Stauffer now serves as Dylan Johnston’s faculty adviser and the adviser for the Student PAs in Rural Communities club.
The SPARC club is the first PA-led club on campus, he added.
Dylan Johnston is one of the founding members of the SPARC club and serves as the treasurer. When founding the club, the goal was to form a community of PAs who are passionate about rural health care, he said.
“Dylan is very passionate about rural medicine,” Stauffer said. “He contributes a lot to our program because he helps us meet our mission, which is to help rural Oklahoma.”
Dylan Johnston’s passions for rural health care and science are easily seen through his academics, she added.
“I would describe Dylan as professional and humble,” said Rebecca Stephen, clinical assistant professor and director of admissions. “He has worked really hard for his success, but you would not necessarily know because it looks like it comes so easy to him.”
Dylan Johnston’s hard work and professionalism led him to serve as class president, Stephen said. He entered the program with goals, she added, and every day he is accomplishing them.
In August 2023, the class will enter clinical rotation training for 15 months. Dylan Johnston will graduate from the program in 2024 with a Master of Science degree in physician assistant studies.

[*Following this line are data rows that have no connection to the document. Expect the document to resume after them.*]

import Summits.Ventures.CertifiedManyBodySolver.Downfold.EmeryFermiEnergyOf
import Summits.Ventures.CertifiedManyBodySolver.Downfold.EmeryFermiFillingGrid768
import HarnessLib

/-!
# The K-GENERIC Fermi-energy bracket of a printed σ one-body set — `pointBracketCheckK K xl xh …` on ANY certified half-angle grid `GridEncl K xl xh`, with the full
# soundness chain (bracket ⇒ existence ⇒ uniqueness ⇒ `fermiEnergyOf ν ∈ [e₁, e₂]`) (INFL-3to1-B §B.92 — the precision device for near-Lifshitz (box, filling) pairs)

Venture CertifiedManyBodySolver, cell `pub/hubbard-downfold` (stage S1), seat hubbard-downfold-mod-4 (technique B, g41); namespace
`Summit.Ventures.CertifiedManyBodySolver.Downfold.Emery`. Everything PROVED (0 sorry; the proofs are those of `EmeryFermiScalePoint.fermiEnergy_mem_Icc_of_pointBracketCheck`,
`EmeryFermiEnergyExists.exists_fermiEnergy_of_pointBracketCheck`, `EmeryAntibondingBandContinuous.existsUnique_fermiEnergy_of_pointBracketCheck` and
`EmeryFermiEnergyOf.fermiEnergyOf_of_pointBracketCheck` with the hard-wired `K = 384` / `gridEncl384` replaced by a parameter `K` and a hypothesis `GridEncl K xl xh`).
WHY: the count resolution of the row-threshold device is ≈ 4/K in the filling (≈ 0.005–0.015 eV in ε_F at K = 384); a (box, filling) pair within that distance of a van Hove saddle
needs a finer grid (`EmeryFermiFillingGrid768.gridEncl768`, §B.92). WHAT THIS IS NOT: anything about a material; `U = 0` σ-model kinematics; no number lives here.

* `pointBracketCheckK K xl xh Δ a b c e₁ e₂ ν₁ ν₂ jout jin` — the Bool check (outer row thresholds at `e₁` with count `< ν₁K²`, inner at `e₂` with count `> ν₂K²`, sign side conditions);
* `fermiEnergy_mem_Icc_of_pointBracketCheckK` (every ε with `abFilling ε ∈ [ν₁, ν₂]` lies in `[e₁, e₂]`), `exists_fermiEnergy_of_pointBracketCheckK`, `existsUnique_fermiEnergy_of_pointBracketCheckK`,
  **`fermiEnergyOf_of_pointBracketCheckK`** (`abFilling (fermiEnergyOf ν) = ν ∧ fermiEnergyOf ν ∈ [e₁, e₂]` for every `ν ∈ [ν₁, ν₂]`); `…K768` = the K = 768 specialisation on `gridEncl768`.

Sources: three-band model [HybertsenSchluterChristensen1989, Eq. (1)]; [AndersenEtAl1995, §6]; interval arithmetic [folklore] (Moore 1966).
-/

noncomputable section

namespace Summit.Ventures.CertifiedManyBodySolver.Downfold.Emery

open Real Set

/-- **`pointBracketCheckK`** — the Fermi-energy bracket check of a printed one-body set at a filling window on an ARBITRARY grid `K` with tables `xl / xh`: an OUTER row-threshold
certificate at `e₁` whose count is `< ν₁·K²` and an INNER one at `e₂` whose count is `> ν₂·K²`, with the sign side conditions (`EmeryFermiScalePoint.pointBracketCheck` is the case
`K = 384`, `xl384 / xh384`). [folklore] -/
def pointBracketCheckK (K : ℕ) (xl xh : ℕ → ℚ) (Δ a b c e₁ e₂ ν₁ ν₂ : ℚ) (jout jin : List ℕ) : Bool :=
  decide (0 ≤ e₁) && decide (e₁ ≤ e₂) && decide (0 ≤ Δ) && decide (0 ≤ a) && decide (0 ≤ b) && decide (0 ≤ c) &&
  decide (0 ≤ fsDQ Δ a c e₁) && decide (0 ≤ fsNQ a b c e₁) &&
  decide (0 ≤ fsDQ Δ a c e₂) && decide (0 ≤ fsNQ a b c e₂) &&
  rowOuterCheck K xl (cAQ Δ e₁) (fsDQ Δ a c e₁) (fsNQ a b c e₁) (fun i => jout.getD i 0) &&
  decide (((rowSum K (fun i => jout.getD i 0) : ℕ) : ℚ) < ν₁ * (K : ℚ) ^ 2) &&
  rowInnerCheck K xh e₂ (cAQ Δ e₂) (fsDQ Δ a c e₂) (fsNQ a b c e₂) Δ (a ^ 2) (b ^ 2) (fun i => jin.getD i 0) &&
  decide (ν₂ * (K : ℚ) ^ 2 < ((rowSum K (fun i => jin.getD i 0) : ℕ) : ℚ))

/-- **Soundness of `pointBracketCheckK`** on a certified grid: every energy `ε` whose filling lies in `[ν₁, ν₂]` lies in `[e₁, e₂]`. [folklore] -/
theorem fermiEnergy_mem_Icc_of_pointBracketCheckK {K : ℕ} (hK : 0 < K) {xl xh : ℕ → ℚ} (hG : GridEncl K xl xh)
    {Δ a b c e₁ e₂ ν₁ ν₂ : ℚ} {jout jin : List ℕ} (h : pointBracketCheckK K xl xh Δ a b c e₁ e₂ ν₁ ν₂ jout jin = true) {ε : ℝ}
    (hν : abFilling Δ a b c ε ∈ Set.Icc (ν₁ : ℝ) ν₂) : ε ∈ Set.Icc (e₁ : ℝ) e₂ := by
  simp only [pointBracketCheckK, Bool.and_eq_true, decide_eq_true_eq] at h
  obtain ⟨⟨⟨⟨⟨⟨⟨⟨⟨⟨⟨⟨⟨he₁, he⟩, hΔ⟩, ha⟩, hb⟩, hc⟩, hD₁⟩, hN₁⟩, hD₂⟩, hN₂⟩, hout⟩, hso⟩, hin⟩, hsi⟩ := h
  have hKr : (0 : ℝ) < (K : ℝ) := by exact_mod_cast hK
  have hOutR : abFilling (Δ : ℝ) a b c (e₁ : ℝ) ≤ ((rowSum K (fun i => jout.getD i 0) : ℕ) : ℝ) / (K : ℝ) ^ 2 := by
    refine abFilling_le_rowSum_outer hK hG hout ?_ ?_ ?_ hD₁ hN₁
    · rw [cast_cAQ]
    · rw [cast_fsDQ]
    · rw [cast_fsNQ]
  have hInR : ((rowSum K (fun i => jin.getD i 0) : ℕ) : ℝ) / (K : ℝ) ^ 2 ≤ abFilling (Δ : ℝ) a b c (e₂ : ℝ) := by
    refine rowSum_inner_le_abFilling hK hG hin ?_ ?_ ?_ hD₂ hN₂ le_rfl hΔ (by exact_mod_cast hc) ?_ ?_ (he₁.trans he)
    · rw [cast_cAQ]
    · rw [cast_fsDQ]
    · rw [cast_fsNQ]
    · push_cast; exact le_rfl
    · push_cast; exact le_rfl
  have hso' : ((rowSum K (fun i => jout.getD i 0) : ℕ) : ℝ) / (K : ℝ) ^ 2 < (ν₁ : ℝ) := by
    rw [div_lt_iff₀ (by positivity)]
    have := (Rat.cast_lt (K := ℝ)).2 hso
    push_cast at this ⊢
    exact this
  have hsi' : (ν₂ : ℝ) < ((rowSum K (fun i => jin.getD i 0) : ℕ) : ℝ) / (K : ℝ) ^ 2 := by
    rw [lt_div_iff₀ (by positivity)]
    have := (Rat.cast_lt (K := ℝ)).2 hsi
    push_cast at this ⊢
    exact this
  exact fermiEnergy_mem_Icc_of_abFilling_mem hOutR hso' hInR hsi' hν

/-- **EVERY CERTIFIED WINDOW HAS A FERMI ENERGY** (grid-generic): a passing `pointBracketCheckK` with `t_pd, t_pp > 0`, `t_pp′ ≤ t_pp` ⇒ every filling `ν ∈ [ν₁, ν₂]` is attained at some
`ε ∈ [e₁, e₂]`. [folklore] -/
theorem exists_fermiEnergy_of_pointBracketCheckK {K : ℕ} (hK : 0 < K) {xl xh : ℕ → ℚ} (hG : GridEncl K xl xh)
    {Δ a b c e₁ e₂ ν₁ ν₂ : ℚ} {jout jin : List ℕ} (h : pointBracketCheckK K xl xh Δ a b c e₁ e₂ ν₁ ν₂ jout jin = true) (ha : 0 < a) (hb : 0 < b) (hcb : c ≤ b)
    {ν : ℝ} (hν : ν ∈ Icc (ν₁ : ℝ) ν₂) :
    ∃ ε : ℝ, ε ∈ Icc (e₁ : ℝ) e₂ ∧ abFilling Δ a b c ε = ν := by
  have h0 := h
  simp only [pointBracketCheckK, Bool.and_eq_true, decide_eq_true_eq] at h
  obtain ⟨⟨⟨⟨⟨⟨⟨⟨⟨⟨⟨⟨⟨he₁, he⟩, hΔ⟩, -⟩, -⟩, hc⟩, hD₁⟩, hN₁⟩, hD₂⟩, hN₂⟩, hout⟩, hso⟩, hin⟩, hsi⟩ := h
  have hKr : (0 : ℝ) < (K : ℝ) := by exact_mod_cast hK
  have hOutR : abFilling (Δ : ℝ) a b c (e₁ : ℝ) ≤ ((rowSum K (fun i => jout.getD i 0) : ℕ) : ℝ) / (K : ℝ) ^ 2 := by
    refine abFilling_le_rowSum_outer hK hG hout ?_ ?_ ?_ hD₁ hN₁
    · rw [cast_cAQ]
    · rw [cast_fsDQ]
    · rw [cast_fsNQ]
  have hInR : ((rowSum K (fun i => jin.getD i 0) : ℕ) : ℝ) / (K : ℝ) ^ 2 ≤ abFilling (Δ : ℝ) a b c (e₂ : ℝ) := by
    refine rowSum_inner_le_abFilling hK hG hin ?_ ?_ ?_ hD₂ hN₂ le_rfl hΔ (by exact_mod_cast hc) ?_ ?_ (he₁.trans he)
    · rw [cast_cAQ]
    · rw [cast_fsDQ]
    · rw [cast_fsNQ]
    · push_cast; exact le_rfl
    · push_cast; exact le_rfl
  have hso' : ((rowSum K (fun i => jout.getD i 0) : ℕ) : ℝ) / (K : ℝ) ^ 2 < (ν₁ : ℝ) := by
    rw [div_lt_iff₀ (by positivity)]
    have := (Rat.cast_lt (K := ℝ)).2 hso
    push_cast at this ⊢
    exact this
  have hsi' : (ν₂ : ℝ) < ((rowSum K (fun i => jin.getD i 0) : ℕ) : ℝ) / (K : ℝ) ^ 2 := by
    rw [lt_div_iff₀ (by positivity)]
    have := (Rat.cast_lt (K := ℝ)).2 hsi
    push_cast at this ⊢
    exact this
  have hce : c * e₂ ≤ a ^ 2 := by
    unfold fsDQ at hD₂
    rcases (show 0 ≤ Δ + e₂ by linarith).lt_or_eq with hpos | hzero
    · nlinarith [(mul_nonneg_iff_of_pos_left hpos).mp hD₂]
    · have : e₂ = 0 := by linarith
      rw [this, mul_zero]; positivity
  have hcont : ContinuousOn (abFilling (Δ : ℝ) a b c) (Icc (e₁ : ℝ) e₂) :=
    continuousOn_abFilling_Icc (by exact_mod_cast hΔ) (by exact_mod_cast ha) (by exact_mod_cast hb) (by exact_mod_cast hc)
      (by exact_mod_cast hcb) (by exact_mod_cast he₁) (by exact_mod_cast hce)
  obtain ⟨ε, hε, hfε⟩ := exists_fermiEnergy (ν := ν) (by exact_mod_cast he) hcont (by linarith [hν.1]) (by linarith [hν.2])
  exact ⟨ε, hε, hfε⟩

/-- **EXACTLY ONE FERMI ENERGY PER FILLING** (grid-generic): a passing `pointBracketCheckK` with `t_pd, t_pp > 0`, `t_pp′ ≤ t_pp` ⇒ for every `ν ∈ [ν₁, ν₂]` there is a UNIQUE `ε` with
`abFilling ε = ν`, and it lies in `[e₁, e₂]`. [folklore] -/
theorem existsUnique_fermiEnergy_of_pointBracketCheckK {K : ℕ} (hK : 0 < K) {xl xh : ℕ → ℚ} (hG : GridEncl K xl xh)
    {Δ a b c e₁ e₂ ν₁ ν₂ : ℚ} {jout jin : List ℕ} (h : pointBracketCheckK K xl xh Δ a b c e₁ e₂ ν₁ ν₂ jout jin = true) (ha : 0 < a) (hb : 0 < b) (hcb : c ≤ b)
    {ν : ℝ} (hν : ν ∈ Icc (ν₁ : ℝ) ν₂) :
    (∃! ε : ℝ, abFilling Δ a b c ε = ν) ∧ ∀ ε : ℝ, abFilling Δ a b c ε = ν → ε ∈ Icc (e₁ : ℝ) e₂ := by
  obtain ⟨ε, hε, hfε⟩ := exists_fermiEnergy_of_pointBracketCheckK hK hG h ha hb hcb hν
  have hbr : ∀ ε' : ℝ, abFilling (Δ : ℝ) a b c ε' ∈ Set.Icc (ν₁ : ℝ) ν₂ → ε' ∈ Set.Icc (e₁ : ℝ) e₂ :=
    fun ε' hε' => fermiEnergy_mem_Icc_of_pointBracketCheckK hK hG h hε'
  simp only [pointBracketCheckK, Bool.and_eq_true, decide_eq_true_eq] at h
  obtain ⟨⟨⟨⟨⟨⟨⟨⟨⟨⟨⟨⟨⟨he₁, he⟩, hΔ⟩, -⟩, hb0⟩, hc⟩, hD₁⟩, hN₁⟩, hD₂⟩, hN₂⟩, hout⟩, hso⟩, hin⟩, hsi⟩ := h
  have hKr : (0 : ℝ) < (K : ℝ) := by exact_mod_cast hK
  have hso' : (0 : ℝ) < (ν₁ : ℝ) := by
    have h1 : (0 : ℚ) ≤ ((rowSum K (fun i => jout.getD i 0) : ℕ) : ℚ) := Nat.cast_nonneg _
    have hKq : (0 : ℚ) < (K : ℚ) ^ 2 := by positivity
    have : (0 : ℚ) < ν₁ * (K : ℚ) ^ 2 := lt_of_le_of_lt h1 hso
    have : (0 : ℚ) < ν₁ := by
      by_contra hle
      push Not at hle
      have : ν₁ * (K : ℚ) ^ 2 ≤ 0 := mul_nonpos_of_nonpos_of_nonneg hle hKq.le
      linarith
    exact_mod_cast this
  have hInR : ((rowSum K (fun i => jin.getD i 0) : ℕ) : ℝ) / (K : ℝ) ^ 2 ≤ abFilling (Δ : ℝ) a b c (e₂ : ℝ) := by
    refine rowSum_inner_le_abFilling hK hG hin ?_ ?_ ?_ hD₂ hN₂ le_rfl hΔ (by exact_mod_cast hc) ?_ ?_ (he₁.trans he)
    · rw [cast_cAQ]
    · rw [cast_fsDQ]
    · rw [cast_fsNQ]
    · push_cast; exact le_rfl
    · push_cast; exact le_rfl
  have hsi' : (ν₂ : ℝ) < ((rowSum K (fun i => jin.getD i 0) : ℕ) : ℝ) / (K : ℝ) ^ 2 := by
    rw [lt_div_iff₀ (by positivity)]
    have := (Rat.cast_lt (K := ℝ)).2 hsi
    push_cast at this ⊢
    exact this
  have hν1 : ν < 1 := by
    have := abFilling_le_one (Δ : ℝ) a b c (e₂ : ℝ)
    linarith [hν.2]
  have hν0 : 0 < ν := lt_of_lt_of_le hso' hν.1
  have huniq : ∀ ε' : ℝ, abFilling Δ a b c ε' = ν → ε' = ε := fun ε' h' =>
    fermiEnergy_unique (by exact_mod_cast hΔ) (by exact_mod_cast hc) (by exact_mod_cast hb0) hν0 hν1 h' hfε
  refine ⟨⟨ε, hfε, huniq⟩, fun ε' h' => ?_⟩
  rw [huniq ε' h']; exact hε

/-- **THE FERMI ENERGY OF A CERTIFIED WINDOW** (grid-generic): a passing `pointBracketCheckK` with `t_pd, t_pp > 0`, `t_pp′ ≤ t_pp` ⇒ for every `ν ∈ [ν₁, ν₂]`:
`abFilling (fermiEnergyOf ν) = ν` and `fermiEnergyOf ν ∈ [e₁, e₂]`. [folklore] -/
theorem fermiEnergyOf_of_pointBracketCheckK {K : ℕ} (hK : 0 < K) {xl xh : ℕ → ℚ} (hG : GridEncl K xl xh)
    {Δ a b c e₁ e₂ ν₁ ν₂ : ℚ} {jout jin : List ℕ} (h : pointBracketCheckK K xl xh Δ a b c e₁ e₂ ν₁ ν₂ jout jin = true) (ha : 0 < a) (hb : 0 < b) (hcb : c ≤ b)
    {ν : ℝ} (hν : ν ∈ Icc (ν₁ : ℝ) ν₂) :
    abFilling Δ a b c (fermiEnergyOf Δ a b c ν) = ν ∧ fermiEnergyOf (Δ : ℝ) a b c ν ∈ Icc (e₁ : ℝ) e₂ := by
  obtain ⟨⟨ε, hε, huniq⟩, hbr⟩ := existsUnique_fermiEnergy_of_pointBracketCheckK hK hG h ha hb hcb hν
  have h' := h
  simp only [pointBracketCheckK, Bool.and_eq_true, decide_eq_true_eq] at h'
  obtain ⟨⟨⟨⟨⟨⟨⟨⟨⟨⟨⟨⟨⟨-, -⟩, hΔ⟩, -⟩, hb0⟩, hc⟩, -⟩, -⟩, -⟩, -⟩, -⟩, -⟩, -⟩, -⟩ := h'
  have hν0 : 0 < ν := by
    by_contra hle
    push Not at hle
    have hfill0 : abFilling (Δ : ℝ) a b c (-1) = 0 :=
      abFilling_of_neg (by exact_mod_cast hΔ) (by exact_mod_cast hc) (by exact_mod_cast hb0) (by norm_num)
    have hνnn : 0 ≤ ν := by rw [← hε]; exact abFilling_nonneg _ _ _ _ _
    have hν00 : ν = 0 := le_antisymm hle hνnn
    have h1 := huniq (-1) (show abFilling (Δ : ℝ) a b c (-1) = ν by rw [hfill0, hν00])
    have hfill2 : abFilling (Δ : ℝ) a b c (-2) = 0 :=
      abFilling_of_neg (by exact_mod_cast hΔ) (by exact_mod_cast hc) (by exact_mod_cast hb0) (by norm_num)
    have h2 := huniq (-2) (show abFilling (Δ : ℝ) a b c (-2) = ν by rw [hfill2, hν00])
    linarith
  have hν1 : ν < 1 := by
    by_contra hge
    push Not at hge
    have hle1 : ν ≤ 1 := by rw [← hε]; exact abFilling_le_one _ _ _ _ _
    have hν11 : ν = 1 := le_antisymm hle1 hge
    have hmono := abFilling_mono (Δ : ℝ) a b c (show ε ≤ ε + 1 by linarith)
    have h1 : abFilling (Δ : ℝ) a b c (ε + 1) = ν :=
      le_antisymm (by rw [hν11]; exact abFilling_le_one _ _ _ _ _) (by rw [← hε]; exact hmono)
    have := huniq (ε + 1) (show abFilling (Δ : ℝ) a b c (ε + 1) = ν from h1)
    linarith
  have hΔr : (0 : ℝ) ≤ Δ := by exact_mod_cast hΔ
  have hcr : (0 : ℝ) ≤ c := by exact_mod_cast hc
  have hbr' : (0 : ℝ) ≤ b := by exact_mod_cast hb0
  have heq := fermiEnergyOf_eq_of_abFilling_eq hΔr hcr hbr' hν0 hν1 hε
  refine ⟨by rw [heq]; exact hε, by rw [heq]; exact hbr ε hε⟩

/-! ## The `K = 768` specialisation -/

/-- `pointBracketCheckK` on the certified `K = 768` grid: `fermiEnergyOf ν ∈ [e₁, e₂]` (and `abFilling (fermiEnergyOf ν) = ν`) for every `ν ∈ [ν₁, ν₂]`. [folklore] -/
theorem fermiEnergyOf_of_pointBracketCheckK768 {Δ a b c e₁ e₂ ν₁ ν₂ : ℚ} {jout jin : List ℕ}
    (h : pointBracketCheckK 768 xl768 xh768 Δ a b c e₁ e₂ ν₁ ν₂ jout jin = true) (ha : 0 < a) (hb : 0 < b) (hcb : c ≤ b)
    {ν : ℝ} (hν : ν ∈ Icc (ν₁ : ℝ) ν₂) :
    abFilling Δ a b c (fermiEnergyOf Δ a b c ν) = ν ∧ fermiEnergyOf (Δ : ℝ) a b c ν ∈ Icc (e₁ : ℝ) e₂ :=
  fermiEnergyOf_of_pointBracketCheckK (by norm_num) gridEncl768 h ha hb hcb hν

end Summit.Ventures.CertifiedManyBodySolver.Downfold.Emery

“One thing that drew me to the OSU program was the focus on rural health,” Dylan Johnston said. “More than half of our rotations are in rural areas. The locations go as far northwest as Beaver all the way down to Durant. We really cover the whole state.”
The amount of rural exposure is unique to the OSU program, he added. After graduation, Dylan Johnston plans to work in emergency medicine at a small hospital in rural Oklahoma, he said.
The 2021-accredited PA program at the OSU Center for Health Sciences helps students earn their degrees while increasing medical access to underserved areas of Oklahoma.
“I want rural students to understand this is a career path that will allow them to serve their communities back home,” Dylan Johnston said. “Ashton and I are thankful our experiences opened this door for me to serve in health care, and I hope others see they can, too.”
Want to Learn More?
The new physician assistant program at the OSU Center for Health Sciences aims to support and advocate for rural health care in Oklahoma.
The 28-month program includes the following:
13 months of training in the classroom with in-class lectures and hands-on experiences and 15 months of clinical rotations throughout the state.
At the end of the program, students earn a Master of Science in physician assistant studies.